Monday Morning Link Dump
Did you watch that Sox-Rays game last night? Nothing in sports is more exciting than a game 7 win or go home - except maybe a hot female streaker with a political agenda. Well, if you did watch, this guy thinks that will likely be the last game you watch this season. Personally, I'm more interested in this Series than I have been in the last couple of years. I just hope it goes more than 4 games since I'll be out of town over the weekend and will likely miss games 3 and 4.
Some other stuff that I found on the internets while trying to avoid political talk:
- The Reds' Hall of Fame is trying to keep fan interest during the off-season with a series of more intimate events like the meet-and-greet of Tom Browning last week. Next month Goose Gossage and Brooks Robinson will be featured guests in an event on November 14th. And they are also adding a bunch of new exhibits during the off-season in an attempt to sell more annual memberships, which also gets you into the National National Baseball Hall of Fame in Cooperstown, N.Y. As always, if you haven't been to the Reds Hall of Fame, it really is well done and is worth the price of admission.
- Redsland has pretty much gone into hibernation during the playoffs, but that isn't stopping Doug Gray from churning out some good content. Last week he gave us his top 40 prospects in the Reds' system (here's #1-10) and then on Saturday he posted an interview with the #4 guy on his list, Todd Frazier. Doug puts a lot of effort into his site and it's an excellent resource for all things regarding the Reds minor leagues. You should be checking it out regularly if you aren't locked in a Turkish prison.
- If the Reds decide to go with a platoon in LF, I wouldn't mind taking a chance on Jonny Gomes against LHP. He was awful this past year, but that could make him real cheap.
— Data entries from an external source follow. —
import Summits.ResolutionOfSingularities.ResolutionOfSingularities.Theorems.EquisingularLiftEquisingularLiftNatSubmaxLinNShape
import Summits.ResolutionOfSingularities.ResolutionOfSingularities.Theorems.EquisingularLiftEquisingularLiftNatResidualDegreeThree
import HarnessLib

/-!
# The honest residual of the route decl `EquisingularLiftNat` (stmt-ResolutionOfSingularities-20038) RE-CUT BY NAME IN EVERY DIMENSION:
# hypersurfaces with a codimension-2 linear subspace of submaximal multiplicity (in any linear coordinates) are discharged in every characteristic

[OURS · leafhand-res-equisingularlift-7 g0, 2026-08-31; cell `pub/decomp-res`; item stmt-…-20038] AI-produced, weaker than expert review; NOT a statement
of any manuscript; nothing here proves resolution of singularities.  DEF-FREE; no `sorry`; standard axioms; ZERO named hypotheses; pure reduction over
✓ `QuadricELNat.equisingularLiftNat_of_forall_elnatO_primeForms_three_le` (p820141), ✓ `SubmaxLinN.exists_shape_of_mem_powN` and
✓ `SubmaxLinN.elNatAt_of_linSubst_submaxLinN` (this generation).

* ★ `equisingularLiftNat_of_forall_elnatO_off_submaxLinN` — `Theses.EquisingularLift.EquisingularLiftNat` holds BY NAME as soon as `ELNatConclusionO`
  is known for the non-regular integral `H ⊆ ℙⁿ_k̄` (`n ≥ 3`) cut out by prime forms `F` of degree `e ≥ 3` such that for NO invertible linear
  substitution `σ_{τ'}` and no `d` with `σ_{τ'} F` of degree `d + 2` one has `σ_{τ'} F ∈ (x_{n−1}, x_n)^{d+1}` — i.e. `V₊(F)` has no codimension-2
  linear subspace of multiplicity `e − 1`.  (The `n = 3` version is `SubmaxLine.equisingularLiftNat_of_forall_elnatO_off_submaxLine`, p822681.)

Honest reading: closes no registered stub; for `n ≥ 4` the residual still contains the summit.
-/

set_option linter.dupNamespace false -- mandated namespace `Summit.<Summit>.<Problem>` of this single-conjunct summit

noncomputable section

open CategoryTheory CategoryTheory.Limits AlgebraicGeometry TopologicalSpace
open MvPolynomial
open Literature.AlgebraicGeometry.Resolution
open Literature.AlgebraicGeometry.Motives Literature.AlgebraicGeometry.Motives.SmoothHypersurface

namespace Summit.ResolutionOfSingularities.ResolutionOfSingularities.Cruxes.EquisingularLiftNat.Sections

namespace SubmaxLinN

/-- ★ **`Theses.EquisingularLift.EquisingularLiftNat` (stmt-…-20038) from `ELNatConclusionO` OFF THE HYPERSURFACES WITH A CODIMENSION-2 LINEAR
SUBSPACE OF SUBMAXIMAL MULTIPLICITY, every dimension**: the hypothesis of ✓ `QuadricELNat.equisingularLiftNat_of_forall_elnatO_primeForms_three_le`
weakened by the clause «for all mutually inverse linear substitutions `τ, τ'` and all `d` with `σ_{τ'} F` homogeneous of degree `d + 2`:
`σ_{τ'} F ∉ (x_{n−1}, x_n)^{d+1}`» — those `H` being settled by ✓ `exists_shape_of_mem_powN` + ✓ `elNatAt_of_linSubst_submaxLinN` in every
characteristic. [OURS · lh7 · DEF-FREE · pure reduction] [cite: Hartshorne1977, I Ex. 5.12] -/
theorem equisingularLiftNat_of_forall_elnatO_off_submaxLinN
    (h : ∀ p : ℕ, p.Prime → ∀ (k : Type) [Field k] [CharP k p] [IsAlgClosed k] (n : ℕ) (H : Scheme.{0})
      (ι : H ⟶ (Literature.AlgebraicGeometry.Motives.projectiveSpace n k).left), IsClosedImmersion ι → IsIntegral H →
      (∀ y : (Literature.AlgebraicGeometry.Motives.projectiveSpace n k).left,
        ∃ U : (Literature.AlgebraicGeometry.Motives.projectiveSpace n k).left.affineOpens,
          y ∈ (U : (Literature.AlgebraicGeometry.Motives.projectiveSpace n k).left.Opens) ∧ (ι.ker.ideal U).IsPrincipal) →
      3 ≤ n → ¬ Scheme.IsRegular H → ∀ (e : ℕ) (F : MvPolynomial (Fin (n + 1)) k), 3 ≤ e → F.IsHomogeneous e → Prime F →
      (letI := MvPolynomial.gradedAlgebra (σ := Fin (n + 1)) (R := k)
       Set.range ι = {x : Proj (homogeneousSubmodule (Fin (n + 1)) k) | F ∈ x.asHomogeneousIdeal}) →
      (∀ (τ τ' : Fin (n + 1) → MvPolynomial (Fin (n + 1)) k) (d : ℕ),
        (∀ i, (τ i).IsHomogeneous 1) → (∀ i, (τ' i).IsHomogeneous 1) → (∀ i, aeval τ (τ' i) = X i) → (∀ i, aeval τ' (τ i) = X i) →
        (aeval τ' F).IsHomogeneous (d + 2) →
        aeval τ' F ∉ (Ideal.span {(X ⟨n - 1, by omega⟩ : MvPolynomial (Fin (n + 1)) k), X ⟨n, by omega⟩}) ^ (d + 1)) →
      ELNatConclusionO k n H ι) :
    Summit.ResolutionOfSingularities.ResolutionOfSingularities.Theses.EquisingularLift.EquisingularLiftNat := by
  refine QuadricELNat.equisingularLiftNat_of_forall_elnatO_primeForms_three_le ?_
  intro p hp k _ _ _ n H ι hι hH hloc hn hreg e F he hF hprime hrange
  obtain ⟨r, rfl⟩ : ∃ r, n = r + 1 + 1 := ⟨n - 2, by omega⟩
  by_cases hex : ∃ (τ τ' : Fin (r + 1 + 1 + 1) → MvPolynomial (Fin (r + 1 + 1 + 1)) k) (d : ℕ),
      (∀ i, (τ i).IsHomogeneous 1) ∧ (∀ i, (τ' i).IsHomogeneous 1) ∧ (∀ i, aeval τ (τ' i) = X i) ∧ (∀ i, aeval τ' (τ i) = X i) ∧
      (aeval τ' F).IsHomogeneous (d + 2) ∧
      aeval τ' F ∈ (Ideal.span {(X (⟨r + 1, by omega⟩ : Fin (r + 1 + 1 + 1)) : MvPolynomial (Fin (r + 1 + 1 + 1)) k),
        X (⟨r + 1 + 1, by omega⟩ : Fin (r + 1 + 1 + 1))}) ^ (d + 1)
  · obtain ⟨τ, τ', d, hτ, hτ', hinv, hinv', hFd, hmem⟩ := hex
    haveI := hι
    obtain ⟨A, C, hA, hC, hFeq⟩ := exists_shape_of_mem_powN k (aeval τ' F) hFd hmem
    exact RouteCurrency.elnatO_of_elNatAt p hp k (r + 1 + 1) H ι hι hH
      (elNatAt_of_linSubst_submaxLinN p hp τ τ' hτ hτ' hinv hinv' A C hA hC ι F hprime hFeq hrange)
  · push Not at hex
    refine h p hp k (r + 1 + 1) H ι hι hH hloc hn hreg e F he hF hprime hrange fun τ τ' d hτ hτ' hinv hinv' hFd hmem => ?_
    refine hex τ τ' d hτ hτ' hinv hinv' hFd ?_
    have h1 : (⟨r + 1 + 1 - 1, by omega⟩ : Fin (r + 1 + 1 + 1)) = ⟨r + 1, by omega⟩ := Fin.ext (by simp)
    rw [h1] at hmem
    exact hmem

end SubmaxLinN

end Summit.ResolutionOfSingularities.ResolutionOfSingularities.Cruxes.EquisingularLiftNat.Sections

end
- For those of you who haven't read Moneyball yet, at this point you may just want to wait for the movie. Brad Pitt is rumored to be involved, but no word yet on who is going to be play of the female lead of Paul Depodesta.
- Hey, it's the off-season, time to talk about Pete Rose and the Hall of Fame. Nolan Ryan did:
“I personally think when you walk into the Hall of Fame and you see all the records on the wall there and Pete’s in the top five in practically every record except home runs, I think he should have a plaque up there,” Ryan said.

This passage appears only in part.